家業の手伝いに加えて、弟達の面倒を見ている為か、真面目な性格であり、累の自堕落ぶりが許容できずついつい怒鳴り散らしてしまうことも。(累は気にしない)
固有武器は【手甲】であり、手を翳すと見えない超音波を放って、広範囲の相手を吹き飛ばす。
(いろはのクロスボウと比較すると殺傷力は低く、使い魔の体躯が大きい場合は仕留めきれずに、気絶させる程度)
固有魔法の【超聴力】は例え10km離れていようが、どんな微細な音でも、聞き分けることができる。
ただし、本人は目の前に意識が集中しやすい為、落ち着いた状況で無い限り、聞き落してしまうことが多い。
【名前】宮内 累(くない るい)
【年齢】18歳
【出身】宝崎市
【固有武器】ステッキ
【固有魔法】逃げ足
【容姿イメージ】↓
【挿絵表示】
宝崎市に住む、いろはと同郷の魔法少女。いろは、前述の葉菜とは同じチームを組んでいて、リーダーを務めている。
相性は累さん。
性格は超テキトーの自堕落な性格で、真面目ないろは・葉菜とは対極にある。
どのくらいテキトーかと言うと、約束をすっぽかしてパチンコやゲームセンターに行ってたり、寝坊して待ち時間に遅刻するなど当たり前。
命の危険が伴う魔女結界内でも、緊張感や切迫感は愚か、リーダーとして仲間の命を預かる責任感さえ微塵も抱かず、寧ろ遊び惚けていることが多い。(しかも作戦指揮は専ら葉菜に押し付けている)

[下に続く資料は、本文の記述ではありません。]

import Summits.CriticalPhenomena.PercolationContinuityZ3.Theorems.PercNearOneGluingNoHeavyLowerTailOneCutFiveZeroOneHalf
import Mathlib.Tactic.Linarith
import HarnessLib

/-!
# `NoHeavyLowerTail` (stmt-CriticalPhenomena-4575), |A| = 5 glued rung: the pocket exchange holds in the UNION-BOUND regime
# `q_b + q_c ≥ 1 + q_a` — hence `Z(3,2)` (`OneCutFive.ZeroOneThree`) holds whenever the weakest vertex has `q_a ≤ ½`

Support file (prover seat `prim-ineq-gen-8`, gen 7; `--supports stmt-CriticalPhenomena-4575`).  No definitions, no named facts, no sorries.
Context (memo `run/shared/lean/prim/prim-ineq-gen-8/FINDING-gen7-CORE.md` §7): the `½`-threshold pocket rows (POCKET-½, Zmax, V3MAX) are FALSE
(`…OneCutFivePocketHalfRefutation`); the surviving four-point row behind the glued half of oneCut(5) is `Z(3,2)` (`Σ q > 2`).  This file records
the elementary part of `Z(3,2)` that needs no correlation inequality at all:

* `OneCutFive.pocketExchange_of_pair_sum` — for distinct `a, b, c` (any weights): if `μ(o↔b) + μ(o↔c) ≥ 1 + μ(o↔a)` then
  `μ(B = {a}) ≤ μ(B = {b,c})`.  Proof: `μ(B={a}) + μ(o↔a,b,c) ≤ μ(o↔a)` and `μ(B={b,c}) + μ(o↔a,b,c) = μ(o↔b, o↔c) ≥ μ(o↔b) + μ(o↔c) − 1`
  (inclusion–exclusion).
* `OneCutFive.pocketExchange_of_sum_gt_two_of_le_half` — hence under the `Z(3,2)` hypothesis `q_a + q_b + q_c > 2`, the exchange at `a` holds as
  soon as `q_a ≤ ½` (then `q_b + q_c > 2 − q_a ≥ 1 + q_a`).
So the open content of `Z(3,2)` is the regime `q_a > ½`, `q_b + q_c < 1 + q_a` (all three reliabilities close to one another, e.g. `(0.7, 0.7, 0.7)`);
`Z(3,2)` is tight on the family `b = c glued, q_a = q_b` (margin exactly `q_b − q_a`), where no second-order perturbation produced a violation (memo §7).
-/

noncomputable section

namespace Summit.CriticalPhenomena.PercolationContinuityZ3.Theorems

open MeasureTheory Set Literature.Probability.LatticeModels Literature.Probability.Percolation
open scoped Classical BigOperators

namespace OneCutFive

variable {n : ℕ}

/-- **The pocket exchange in the union-bound regime.**  For any finite weighted graph and vertices `o, a, b, c`:
if `μ(o↔b) + μ(o↔c) ≥ 1 + μ(o↔a)` then `μ(o↔a, o↮b, o↮c) ≤ μ(o↮a, o↔b, o↔c)`.  (No thresholds, no correlation inequality:
`s_a + μ(abc) ≤ q_a` and `d_bc + μ(abc) = μ(o↔b ∧ o↔c) ≥ q_b + q_c − 1`.) [this work] -/
theorem pocketExchange_of_pair_sum (w : Sym2 (Fin n) → unitInterval) (o a b c : Fin n)
    (h : 1 + (prodBernoulli w).real (openConn o a) ≤ (prodBernoulli w).real (openConn o b) + (prodBernoulli w).real (openConn o c)) :
    (prodBernoulli w).real {ω : BondConfig (Fin n) | ω ∈ openConn o a ∧ ω ∉ openConn o b ∧ ω ∉ openConn o c} ≤
      (prodBernoulli w).real {ω : BondConfig (Fin n) | ω ∉ openConn o a ∧ ω ∈ openConn o b ∧ ω ∈ openConn o c} := by
  set μ := prodBernoulli w with hμ
  have hmeas : ∀ s : Set (BondConfig (Fin n)), MeasurableSet s := fun _ => MeasurableSet.of_discrete
  set A : Set (BondConfig (Fin n)) := openConn o a with hA
  set B : Set (BondConfig (Fin n)) := openConn o b with hB
  set C : Set (BondConfig (Fin n)) := openConn o c with hC
  set Sa : Set (BondConfig (Fin n)) := {ω | ω ∈ A ∧ ω ∉ B ∧ ω ∉ C} with hSa
  set Dbc : Set (BondConfig (Fin n)) := {ω | ω ∉ A ∧ ω ∈ B ∧ ω ∈ C} with hDbc
  set F : Set (BondConfig (Fin n)) := A ∩ (B ∩ C) with hF
  -- `s_a + μ(abc) ≤ q_a`
  have h1 : μ.real Sa + μ.real F ≤ μ.real A := by
    have hdisj : Disjoint Sa F := by
      rw [Set.disjoint_left]; rintro ω ⟨_, hb, _⟩ ⟨_, hb', _⟩; exact hb hb'
    have hsub : Sa ∪ F ⊆ A := by
      rintro ω (⟨ha, _, _⟩ | ⟨ha, _⟩) <;> exact ha
    rw [← measureReal_union hdisj (hmeas F)]
    exact measureReal_mono hsub
  -- `d_bc + μ(abc) = μ(B ∩ C)`
  have h2 : μ.real Dbc + μ.real F = μ.real (B ∩ C) := by
    have hdisj : Disjoint Dbc F := by
      rw [Set.disjoint_left]; rintro ω ⟨ha, _, _⟩ ⟨ha', _⟩; exact ha ha'
    have hunion : Dbc ∪ F = B ∩ C := by
      ext ω; simp only [hDbc, hF, mem_union, mem_setOf_eq, mem_inter_iff]
      constructor
      · rintro (⟨_, hb, hc⟩ | ⟨_, hb, hc⟩) <;> exact ⟨hb, hc⟩
      · rintro ⟨hb, hc⟩
        by_cases ha : ω ∈ A
        · exact Or.inr ⟨ha, hb, hc⟩
        · exact Or.inl ⟨ha, hb, hc⟩
    rw [← measureReal_union hdisj (hmeas F), hunion]
  -- inclusion–exclusion: `μ(B ∩ C) ≥ μ B + μ C − 1`
  have h3 : μ.real B + μ.real C ≤ 1 + μ.real (B ∩ C) := by
    have hie : μ.real (B ∪ C) + μ.real (B ∩ C) = μ.real B + μ.real C := measureReal_union_add_inter (hmeas C)
    have hle : μ.real (B ∪ C) ≤ 1 := measureReal_le_one
    linarith
  linarith

/-- **`Z(3,2)` when the weakest vertex is at most half-reliable.**  If `q_a + q_b + q_c > 2` and `q_a ≤ ½` then
`μ(B = {a}) ≤ μ(B = {b,c})` (indeed `q_b + q_c > 2 − q_a ≥ 1 + q_a`).  [this work] -/
theorem pocketExchange_of_sum_gt_two_of_le_half (w : Sym2 (Fin n) → unitInterval) (o a b c : Fin n)
    (hsum : 2 < (prodBernoulli w).real (openConn o a) + (prodBernoulli w).real (openConn o b) +
      (prodBernoulli w).real (openConn o c))
    (hhalf : (prodBernoulli w).real (openConn o a) ≤ 1 / 2) :
    (prodBernoulli w).real {ω : BondConfig (Fin n) | ω ∈ openConn o a ∧ ω ∉ openConn o b ∧ ω ∉ openConn o c} ≤
      (prodBernoulli w).real {ω : BondConfig (Fin n) | ω ∉ openConn o a ∧ ω ∈ openConn o b ∧ ω ∈ openConn o c} :=
  pocketExchange_of_pair_sum w o a b c (by linarith)

/-- **`Z(3,2)` when the two stronger vertices are jointly reliable**: if `q_a + q_b + q_c > 2`, `a` is the weakest and
`q_b + q_c ≥ 1 + q_a`, the `Z(3,2)` conclusion `μ{o reaches ≤ 1 of a,b,c} ≤ t` holds for every `t ≥ 1 − q_a` (via the tree's
`pocket ⟹ Z(3,2)` bookkeeping, here inlined for the triple).  Equivalently: the open part of `ZeroOneThree` is the regime
`q_b + q_c < 1 + q_a` (which forces `q_a > ½`). [this work] -/
theorem le_one_reached_le_of_pair_sum (w : Sym2 (Fin n) → unitInterval) (R : Finset (Fin n)) (o a b c : Fin n) (t : ℝ)
    (hR : R = {a, b, c}) (hab : a ≠ b) (hac : a ≠ c) (hbc : b ≠ c)
    (h : 1 + (prodBernoulli w).real (openConn o a) ≤ (prodBernoulli w).real (openConn o b) + (prodBernoulli w).real (openConn o c))
    (ht : (prodBernoulli w).real (openConn o a)ᶜ ≤ t) :
    (prodBernoulli w).real {ω : BondConfig (Fin n) | (R.filter fun v => ω ∈ openConn o v).card ≤ 1} ≤ t := by
  have hP := pocketExchange_of_pair_sum w o a b c h
  have ha : a ∈ R := by simp [hR]
  have hb : b ∈ R := by simp [hR]
  have hc : c ∈ R := by simp [hR]
  exact (measureReal_le_one_le_compl_of_exchange w R o a b c ha hb hc hab hac hbc hP).trans ht

end OneCutFive

end Summit.CriticalPhenomena.PercolationContinuityZ3.Theorems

自堕落振りも相当で、未成年なのに平気で飲酒と喫煙を嗜み、秘密基地内で酔い潰れて二日酔いを理由に学校をサボることもしばしば。
勉強も出来ない(且つ通ってる高校は市内でも有名な不良校)為、テスト前は中学生のいろはと葉菜に教えてもらって、ギリギリ赤点を免れるという情けなさも露呈している。

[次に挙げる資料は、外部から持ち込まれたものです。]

import Summits.BirchSwinnertonDyer.BirchSwinnertonDyer.Theorems.KimAtThreeDeepLowerOffStratumResidue
import Summits.BirchSwinnertonDyer.BirchSwinnertonDyer.Theorems.SignedSupersingularInputs
import Summits.BirchSwinnertonDyer.Rank1Residual.X11a.Cells
import Literature.NumberTheory.EllipticCurves.ZywinaCMImageProofs
import Literature.NumberTheory.EllipticCurves.NonEisensteinPrimeOfSurjective
import HarnessLib

/-!
# Route `KimAtThreeKolyvagin` (rung W2), crux `DeepLowerAtThreeOffKatoStratum` (item 19679), registered
# stub `stub_nonAdditive`: the two corner lower-half families SHARPENED to their census-measurable rows —
# conductor `≥ 5000` (Miller 2011 closes `N < 5000`) and `3 ∣ #Ш_an` (the lower half is free when `3 ∤ #Ш_an`) —
# and keyed BY NAME to rung K3 / corner X11a at `3`, ROUTE-INDEPENDENTLY

Cell `bsd-addord`, seat `bsd-addord-w2-acc2` (PROGRAMME PART 1b, ACCEL-LIST row (2)), gen 3; item
`stmt-BirchSwinnertonDyer-19679`; sequel to `KimAtThreeDeepLowerOffStratumCornerKeys` (p473283: (L_ss) ⟸ rung
K3 leaf or K3 cruxes, (L_m) ⟸ corner X11a's `TargetThree`). THIS file imports no route file other than the
crux's own (`…CornerKeys` imports `Theses.SignedLowerHalves` for the crux-keyed versions, so its importers
sit in that route's rebuild cone — gate lint `lint.theses-cone`); the owner's assembly should import THIS file.
Theorems only; nothing asserted; no `sorry`.

The two corner families displayed by the owner's assembly on the non-additive rows,
* (L_ss) «`∀ W` tower-surjective, analytic rank `0`, good at `3`, `3 ∣ a₃ ⟹ MissingLowerBoundAt W 3`»,
* (L_m)  «`∀ W` tower-surjective, analytic rank `0`, multiplicative at `3`, not semistable, no (ram) witness
  `⟹ MissingLowerBoundAt W 3`»,
have content only on the rows with `N_E ≥ 5000` AND `3 ∣ #Ш(E/ℚ)_an`:
* §1 `lowerHalf_of_shaAnUnit` — if `#Ш_an` is a rational number of `3`-adic valuation `0` (the census bit
  `X11a.ShaAnUnit W 3`, decided curve by curve), Miller's lower half `ord₃ #Ш_an ≤ ord₃ #Ш` holds OUTRIGHT;
  §1 `lowerHalf_three_of_conductor_lt_of_miller` — on a tower-surjective row of analytic rank `≤ 1` with
  `N_E < 5000`, `BSD(E,3)` is Miller 2011 Thm. 1.2 (named fact `bsdp_of_irreducible_of_conductor_lt`, PUB,
  with Lawson–Wuthrich 2016 §5), hence the lower half;
* §2 `lowerHalf_goodSS_three_iff_sharp` / `lowerHalf_multNotRam_three_iff_sharp`: granted Miller 2011 and
  GZK, (L_ss) ⟺ (L_ss♯) and (L_m) ⟺ (L_m♯), where ♯ adds the binders `5000 ≤ N_E`, `¬ X11a.ShaAnUnit W 3`;
* §3 the ♯ families BY NAME, route-independently: `sharpLss_of_signedSupersingular` ⟸ the rung-K3 CLOSED LEAF
  `Rank1Residual.Supersingular.SignedSupersingular` + Wuthrich 2014 Prop. 21 + GZK + modularity (a
  tower-surjective curve is non-CM — `not_hasSurjectiveModNGaloisRep_of_hasCM`, Zywina 2015 / Serre 1972, tree
  theorem — and a good-supersingular-`3` tower row of analytic rank `0` lies in X6 / X7 / X8 at `3`;
  `Supersingular.bsdp_of_signedSupersingular`); `sharpLm_of_x11aTargetThree` ⟸ `Rank1Residual.X11a.TargetThree`
  (cell b2b-bsdres' statement of record for the `p = 3` sub-cell of corner X11a) + GZK;
* §4 ★★★★♯ `stub_nonAdditive_of_sharpCornerLowerHalves_of_tamagawa_le_deepInfty` — the registered stub
  VERBATIM from TEN named published facts + (L_ss♯) + (L_m♯) + (TD); ★★★★♯′
  `stub_nonAdditive_of_rungK3_of_x11aThree_sharp_of_tamagawa_le_deepInfty` — the same with the ♯ families
  discharged BY NAME (K3 leaf, `X11a.TargetThree`; + Wuthrich Prop. 21).
READING for the census: the non-additive residual of crux 19679 is supported on {good-supersingular-`3`
∪ (multiplicative-`3`, non-semistable, no (ram))} ∩ {`r_an = 0`, tower-surjective, `N_E ≥ 5000`, `3 ∣ #Ш_an`}
(lower half; = rung K3 / corner X11a at `3` there) ∪ {`3 ∣ ∏ c_ℓ`} ((TD)). HONEST FRAMING: conditional;
closes nothing; rung K3 and corner X11a at `3` are OPEN; BSD is not proved by any of this; nothing is booked.

References: [Miller2011LMS] Thm. 1.2, Def. 1.1; [LawsonWuthrich2016] §5, Thm. 14, Prop. 15; [Wuthrich2014]
Prop. 21; [Zywina2015] Prop. 1.14/1.16; [Serre1972] §4.5; [YanZhu2024MainConjNonCM] Thm. 4.15;
[Skinner2016PacificMC] Thm. C; [Kim2022StructureSelmer] Conj. 1.10.
-/

set_option autoImplicit false
-- the Theorems namespace of a single-conjunct summit repeats the summit name by design (D-0017)
set_option linter.dupNamespace false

しかし、どんな大事でも笑って許してしまう器の大きさと、人の長所を見る目は確かに有り、その二点こそがリーダーを張れる理由である。
固有魔法の【逃げ足】は、本文中でも記述した通り、魔法少女に変身した累が、相手を見て「勝てない」「負ける」と思うと、自動的に発動する。
そのスピードは、獲物を見つけたチーターも真っ青になるレベル、らしい。
なお、逃走中に、「勝てる」と思うと自動的に解除される。